Tutorial

Finding Arbitrage Opportunities in Electricity Markets

Analyze electricity prices to identify profitable charge/discharge windows for battery storage systems.

A 1 MWh battery can capture €50-100 per day from electricity price swings—but only if you know exactly when to charge and discharge. This heatmap reveals every profitable window in a single day: charge during the dark hours, discharge in the bright zones.

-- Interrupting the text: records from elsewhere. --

import Literature.Analysis.FunctionSpaces.TorusClassicalNSConcatenation
import HarnessLib

/-!
# Classical Navier–Stokes solutions on the flat torus: locality on a general time set and
# exhaustion of a half-line by nested compact windows

Function-space support file (all results proved; no definitions, no named facts) for the accepted
notion `Torus.IsClassicalNSSolutionOn S ν f u p` of `TorusFluidGlue`, continuing
`TorusClassicalNSRestart` (`of_local`: locality in time on an OPEN time set) and
`TorusClassicalNSGluing` (`pressure_sub_eq_of_eventuallyEq`: the velocity determines the normalised
pressure at INTERIOR times).  The half-line `Ici a` of semiflows is not open, and the restart-and-continue
construction of GLOBAL solutions produces solutions on the nested compact windows `Icc a bₘ`, `bₘ → ∞`;
this file supplies the bookkeeping that turns them into one classical solution on `Ici a`:

* `Torus.IsClassicalNSSolutionOn.of_local_inter` — locality in time on an ARBITRARY time set `S`: if every
  `t ∈ S` has an open neighbourhood `O` such that `(u, p)` agrees on `S ∩ O` with a classical solution on
  `S ∩ O`, then `(u, p)` is classical on `S` (joint smoothness is local, Mathlib
  `contDiffOn_of_locally_contDiffOn`; the one-sided time derivative within `S` at `t` only sees `S ∩ O`,
  Mathlib `derivWithin_inter`);
* `Torus.IsClassicalNSSolutionOn.gradient_pressure_eq_of_eqOn_inter`,
  `Torus.IsClassicalNSSolutionOn.pressure_sub_eq_of_eqOn_inter` — the velocity determines the pressure
  gradient, hence the pressure up to a function of time, ALSO AT BOUNDARY TIMES: it suffices that the two
  time sets agree near `t` (`S₁ ∩ O = S₂ ∩ O`) and the velocities agree on `S₁ ∩ O`;
* `Torus.IsClassicalNSSolutionOn.exists_of_forall_nat` — **exhaustion**: classical solutions `(uₘ, pₘ)` on
  `Icc a bₘ` (`bₘ → ∞`, `ν ≥ 0`, same force) with a common value at time `a` assemble to a classical
  solution `(U, P)` on `Ici a` with `U = uₘ` on `Icc a bₘ` for every `m` (velocities agree on the overlaps
  by forward uniqueness `velocity_unique`; pressures are normalised at a base point).

Tree search (`lean search 'of_local|glue_Ioi|glue_Icc|concat_schedule'`): locality / gluing only on open
sets or for two closed windows; nothing for `Ici`.  Mathlib: `contDiffOn_of_locally_contDiffOn`,
`derivWithin_inter`, `derivWithin_congr`, `inter_mem_nhdsWithin`, `Nat.find`.

## References

* J. C. Robinson, J. L. Rodrigo, W. Sadowski, *The Three-Dimensional Navier–Stokes Equations.
  Classical Theory*, CUP 2016, §6.3 and §8.1 (restart, identify on the overlap, continue).
  [RobinsonRodrigoSadowskiCUP2016]
* A. J. Majda, A. L. Bertozzi, *Vorticity and Incompressible Flow*, CUP 2002, §3.2.3, Cor. 3.1.
-/

open MeasureTheory Set Filter
open _root_.Topology
open scoped InnerProductSpace ContDiff

noncomputable section

namespace Literature.Analysis.FunctionSpaces

namespace Torus

variable {d : Type*} [Fintype d] [DecidableEq d]

/-! ## Locality in time on a general time set -/

section Local

variable {ν : ℝ} {f : ℝ → UnitAddTorus d → EuclideanSpace ℝ d}

/-- **Classical solutions are local in time (general time set).** Let `S` be any time set and `(u, p)`
a pair of fields such that every `t ∈ S` has an open neighbourhood `O` carrying a classical solution
`(u', p')` on `S ∩ O` (same viscosity and force) with `u' = u`, `p' = p` on `S ∩ O`. Then `(u, p)` is a
classical solution on `S`: joint smoothness on `S × T^d` is a local property
(`contDiffOn_of_locally_contDiffOn`), and at `t ∈ S ∩ O` the time derivative within `S` equals the one
within `S ∩ O` (`derivWithin_inter`), which only sees the field on `S ∩ O`. [folklore] -/
theorem IsClassicalNSSolutionOn.of_local_inter {S : Set ℝ}
    {u : ℝ → UnitAddTorus d → EuclideanSpace ℝ d} {p : ℝ → UnitAddTorus d → ℝ}
    (h : ∀ t ∈ S, ∃ O : Set ℝ, IsOpen O ∧ t ∈ O ∧
      ∃ (u' : ℝ → UnitAddTorus d → EuclideanSpace ℝ d) (p' : ℝ → UnitAddTorus d → ℝ),
        IsClassicalNSSolutionOn (S ∩ O) ν f u' p' ∧ (∀ s ∈ S ∩ O, u' s = u s) ∧
          (∀ s ∈ S ∩ O, p' s = p s)) :
    IsClassicalNSSolutionOn S ν f u p := by
  have hset : ∀ O : Set ℝ,
      (S ×ˢ (univ : Set (EuclideanSpace ℝ d))) ∩ O ×ˢ univ = (S ∩ O) ×ˢ univ := fun O => by
    rw [prod_inter_prod, inter_self]
  refine ⟨?_, ?_, fun t ht x => ?_, fun t ht => ?_⟩
  · refine contDiffOn_of_locally_contDiffOn fun z hz => ?_
    obtain ⟨t, y⟩ := z
    obtain ⟨O, hO, htO, u', p', h', hu', -⟩ := h t (mem_prod.1 hz).1
    refine ⟨O ×ˢ univ, hO.prod isOpen_univ, ⟨htO, mem_univ _⟩, ?_⟩
    rw [hset O]
    exact h'.smooth_velocity.congr fun z hz => by
      obtain ⟨τ, y'⟩ := z
      simp only [stLift_apply, hu' τ (mem_prod.1 hz).1]
  · refine contDiffOn_of_locally_contDiffOn fun z hz => ?_
    obtain ⟨t, y⟩ := z
    obtain ⟨O, hO, htO, u', p', h', -, hp'⟩ := h t (mem_prod.1 hz).1
    refine ⟨O ×ˢ univ, hO.prod isOpen_univ, ⟨htO, mem_univ _⟩, ?_⟩
    rw [hset O]
    exact h'.smooth_pressure.congr fun z hz => by
      obtain ⟨τ, y'⟩ := z
      simp only [stLift_apply, hp' τ (mem_prod.1 hz).1]
  · obtain ⟨O, hO, htO, u', p', h', hu', hp'⟩ := h t ht
    have htO' : t ∈ S ∩ O := ⟨ht, htO⟩
    have hD : timeDerivWithin S u t x = timeDerivWithin (S ∩ O) u' t x := by
      simp only [timeDerivWithin]
      rw [derivWithin_inter (hO.mem_nhds htO)]
      refine (Filter.EventuallyEq.derivWithin_eq ?_ ?_).symm
      · filter_upwards [inter_mem_nhdsWithin S (hO.mem_nhds htO)] with τ hτ
        rw [hu' τ hτ]
      · rw [hu' t htO']
    rw [hD, ← hu' t htO', ← hp' t htO']
    exact h'.momentum t htO' x
  · obtain ⟨O, -, htO, u', p', h', hu', -⟩ := h t ht
    rw [← hu' t ⟨ht, htO⟩]
    exact h'.divFree t ⟨ht, htO⟩

/-! ## The velocity determines the pressure, also at boundary times -/

/-- **The velocity determines the pressure gradient (boundary-capable form).** Let `(u₁, p₁)` be
classical on `S₁` and `(u₂, p₂)` on `S₂` (same viscosity and force), let `O` be an open neighbourhood
of `t ∈ S₁` on which the time sets agree, `S₁ ∩ O = S₂ ∩ O`, and suppose `u₁ = u₂` on `S₁ ∩ O`. Then
`∇p₁(t, ·) = ∇p₂(t, ·)`: the one-sided time derivatives within `S₁`, `S₂` at `t` are those within
`S₁ ∩ O = S₂ ∩ O` (`derivWithin_inter`), where the velocities agree (`derivWithin_congr`); subtract the
momentum equations. Unlike `gradient_pressure_eq_of_eventuallyEq`, `t` may be an endpoint of both
time sets (e.g. `S₁ = Icc a b`, `S₂ = Icc a b'`, `t = a`). [folklore] -/
theorem IsClassicalNSSolutionOn.gradient_pressure_eq_of_eqOn_inter {S₁ S₂ O : Set ℝ}
    {u₁ u₂ : ℝ → UnitAddTorus d → EuclideanSpace ℝ d} {p₁ p₂ : ℝ → UnitAddTorus d → ℝ}
    (h₁ : IsClassicalNSSolutionOn S₁ ν f u₁ p₁) (h₂ : IsClassicalNSSolutionOn S₂ ν f u₂ p₂)
    (hO : IsOpen O) {t : ℝ} (htO : t ∈ O) (ht₁ : t ∈ S₁) (hS : S₁ ∩ O = S₂ ∩ O)
    (heq : ∀ τ ∈ S₁ ∩ O, u₁ τ = u₂ τ) (x : UnitAddTorus d) :
    gradient (p₁ t) x = gradient (p₂ t) x := by
  have ht₂ : t ∈ S₂ := by
    have h : t ∈ S₁ ∩ O := ⟨ht₁, htO⟩
    rw [hS] at h
    exact h.1
  have heqt : u₁ t = u₂ t := heq t ⟨ht₁, htO⟩
  have hd : timeDerivWithin S₁ u₁ t x = timeDerivWithin S₂ u₂ t x := by
    simp only [timeDerivWithin]
    rw [← derivWithin_inter (s := S₁) (hO.mem_nhds htO), ← derivWithin_inter (s := S₂) (hO.mem_nhds htO),
      ← hS]
    exact derivWithin_congr (fun τ hτ => congrFun (heq τ hτ) x) (congrFun heqt x)
  have hm₁ := h₁.momentum t ht₁ x
  have hm₂ := h₂.momentum t ht₂ x
  rw [hd, heqt] at hm₁
  have h12 := hm₁.symm.trans hm₂
  simpa using h12

/-- **Pressures with the same velocity differ by a function of time (boundary-capable form).** Under
the hypotheses of `gradient_pressure_eq_of_eqOn_inter`, `p₁(t, x) − p₁(t, x₀) = p₂(t, x) − p₂(t, x₀)`:
the lift of `p₁(t) − p₂(t)` has vanishing derivative, hence is constant (Mathlib
`is_const_of_fderiv_eq_zero`; same argument as `pressure_sub_eq_of_eventuallyEq`). [folklore] -/
theorem IsClassicalNSSolutionOn.pressure_sub_eq_of_eqOn_inter {S₁ S₂ O : Set ℝ}
    {u₁ u₂ : ℝ → UnitAddTorus d → EuclideanSpace ℝ d} {p₁ p₂ : ℝ → UnitAddTorus d → ℝ}
    (h₁ : IsClassicalNSSolutionOn S₁ ν f u₁ p₁) (h₂ : IsClassicalNSSolutionOn S₂ ν f u₂ p₂)
    (hO : IsOpen O) {t : ℝ} (htO : t ∈ O) (ht₁ : t ∈ S₁) (hS : S₁ ∩ O = S₂ ∩ O)
    (heq : ∀ τ ∈ S₁ ∩ O, u₁ τ = u₂ τ) (x x₀ : UnitAddTorus d) :
    p₁ t x - p₁ t x₀ = p₂ t x - p₂ t x₀ := by
  have ht₂ : t ∈ S₂ := by
    have h : t ∈ S₁ ∩ O := ⟨ht₁, htO⟩
    rw [hS] at h
    exact h.1
  have hp₁ : IsSmooth (p₁ t) := h₁.smooth_pressure.isSmooth_slice ht₁
  have hp₂ : IsSmooth (p₂ t) := h₂.smooth_pressure.isSmooth_slice ht₂
  have hψ : IsSmooth (p₁ t - p₂ t) := hp₁.sub hp₂
  have hg0 : ∀ y, Torus.gradient (p₁ t - p₂ t) y = 0 := fun y => by
    rw [gradient_sub (hp₁.isContDiff (by simp)) (hp₂.isContDiff (by simp)),
      h₁.gradient_pressure_eq_of_eqOn_inter h₂ hO htO ht₁ hS heq y, sub_self]
  have hD : Differentiable ℝ (lift (p₁ t - p₂ t)) := ContDiff.differentiable hψ (by simp)
  have hzero : ∀ y, _root_.fderiv ℝ (lift (p₁ t - p₂ t)) y = 0 := fun y => by
    rw [fderiv_lift]
    ext w
    rw [← inner_gradient_left, hg0]
    simp
  have hc := is_const_of_fderiv_eq_zero hD hzero (repr x) (repr x₀)
  rw [lift_repr, lift_repr, Pi.sub_apply, Pi.sub_apply] at hc
  linarith

end Local

/-! ## Exhaustion of a half-line by nested compact windows -/

section Exhaustion

variable {ν : ℝ} {f : ℝ → UnitAddTorus d → EuclideanSpace ℝ d}

/-- **Exhaustion.** Let `(uₘ, pₘ)`, `m ∈ ℕ`, be classical solutions of NS_ν(f), `ν ≥ 0`, on the windows
`[a, bₘ] × T^d` with `bₘ → ∞`, all with the same value at time `a`. Then there is a
classical solution `(U, P)` on `[a, ∞) × T^d` with `U = uₘ` on `[a, bₘ]` for every `m`. Proof: by
forward uniqueness (`velocity_unique`) the velocities agree on the overlaps `[a, min bₘ bₘ']`; put
`U(t) = u_{N(t)}(t)` with `N(t)` the first index with `b_{N(t)} ≥ t + 1` (Mathlib `Nat.find`) and
`P` the pressure `p_{N(t)}` normalised at a base point; near `t ≥ a` the pair agrees on
`[a, ∞) ∩ (−∞, t + 1) = [a, t + 1)` with `(u_{N(t)}, p_{N(t)} − p_{N(t)}(·, x₀))`, the normalised
pressures of two indices agreeing wherever both windows reach (`pressure_sub_eq_of_eqOn_inter`), so
`of_local_inter` applies (Robinson–Rodrigo–Sadowski 2016, §8.1). [folklore] -/
theorem IsClassicalNSSolutionOn.exists_of_forall_nat (hν : 0 ≤ ν) {a : ℝ} {b : ℕ → ℝ}
    (htop : Tendsto b atTop atTop)
    {u : ℕ → ℝ → UnitAddTorus d → EuclideanSpace ℝ d} {p : ℕ → ℝ → UnitAddTorus d → ℝ}
    (hu : ∀ m, IsClassicalNSSolutionOn (Icc a (b m)) ν f (u m) (p m)) (h0 : ∀ m, u m a = u 0 a) :
    ∃ (U : ℝ → UnitAddTorus d → EuclideanSpace ℝ d) (P : ℝ → UnitAddTorus d → ℝ),
      IsClassicalNSSolutionOn (Ici a) ν f U P ∧ ∀ m, ∀ t ∈ Icc a (b m), U t = u m t := by
  classical
  -- consistency of the velocities on the overlaps
  have hcons : ∀ (m m' : ℕ) (t : ℝ), t ∈ Icc a (b m) → t ≤ b m' → u m t = u m' t := by
    intro m m' t ht ht'
    rcases eq_or_lt_of_le ht.1 with hta | hat
    · rw [← hta, h0 m, h0 m']
    · have hsub : Icc a t ⊆ Icc a (b m) := Icc_subset_Icc le_rfl ht.2
      have hsub' : Icc a t ⊆ Icc a (b m') := Icc_subset_Icc le_rfl ht'
      exact ((hu m).mono hsub (uniqueDiffOn_Icc hat)).velocity_unique hν
        ((hu m').mono hsub' (uniqueDiffOn_Icc hat)) (by rw [h0 m, h0 m']) ⟨hat.le, le_rfl⟩
  -- the index of a time
  have hex : ∀ t : ℝ, ∃ m : ℕ, t + 1 ≤ b m := fun t =>
    (htop.eventually (eventually_ge_atTop (t + 1))).exists
  set N : ℝ → ℕ := fun t => Nat.find (hex t) with hN
  have hNspec : ∀ t, t + 1 ≤ b (N t) := fun t => Nat.find_spec (hex t)
  set x₀ : UnitAddTorus d := 0
  refine ⟨fun t => u (N t) t, fun t x => p (N t) t x - p (N t) t x₀, ?_, fun m t ht => ?_⟩
  · refine IsClassicalNSSolutionOn.of_local_inter fun t ht => ?_
    refine ⟨Iio (t + 1), isOpen_Iio, by simp, u (N t), fun s x => p (N t) s x - p (N t) s x₀, ?_,
      fun s hs => ?_, fun s hs => ?_⟩
    · rw [Ici_inter_Iio]
      exact ((hu (N t)).mono (fun s hs => ⟨hs.1, hs.2.le.trans (hNspec t)⟩)
        (uniqueDiffOn_Ico a (t + 1))).sub_pressure_apply x₀
    · rw [Ici_inter_Iio] at hs
      exact hcons (N t) (N s) s ⟨hs.1, hs.2.le.trans (hNspec t)⟩ (by linarith [hNspec s])
    · rw [Ici_inter_Iio] at hs
      funext x
      show p (N t) s x - p (N t) s x₀ = p (N s) s x - p (N s) s x₀
      have hsO : s ∈ Iio (min (b (N t)) (b (N s))) :=
        lt_min (hs.2.trans_le (hNspec t)) (by linarith [hNspec s])
      have hS : Icc a (b (N t)) ∩ Iio (min (b (N t)) (b (N s))) =
          Icc a (b (N s)) ∩ Iio (min (b (N t)) (b (N s))) := by
        ext τ
        simp only [mem_inter_iff, mem_Icc, mem_Iio, lt_min_iff]
        constructor
        · rintro ⟨⟨h1, -⟩, h3, h4⟩
          exact ⟨⟨h1, h4.le⟩, h3, h4⟩
        · rintro ⟨⟨h1, -⟩, h3, h4⟩
          exact ⟨⟨h1, h3.le⟩, h3, h4⟩
      exact (hu (N t)).pressure_sub_eq_of_eqOn_inter (hu (N s)) isOpen_Iio hsO ⟨hs.1, hs.2.le.trans (hNspec t)⟩
        hS (fun τ hτ => hcons (N t) (N s) τ hτ.1 (lt_min_iff.1 hτ.2).2.le) x x₀
  · exact hcons (N t) m t ⟨ht.1, by linarith [hNspec t]⟩ ht.2

end Exhaustion

end Torus

end Literature.Analysis.FunctionSpaces

end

Arbitrage opportunity matrix showing profit potential for every charge/discharge hour combination

In this article, you’ll learn to systematically identify all profitable trading windows and calculate realistic returns after accounting for efficiency losses, power limits, and operating costs.

Questions

  1. How do you load and visualize electricity price data?
  2. What’s the maximum theoretical profit in a given day?
  3. Which charge/discharge period combinations offer the best returns?
  4. How do you rank opportunities when there are hundreds of options?
  5. What practical constraints affect real-world trading?

Implementation

Load price data

We’ll use electricity prices from OMIE (the Spanish electricity market operator) at 15-minute resolution. See Fetching Electricity Prices from OMIE for details on how to download this data.

import pandas as pd
df_prices = pd.read_csv('data/prices.csv', index_col='datetime', parse_dates=True)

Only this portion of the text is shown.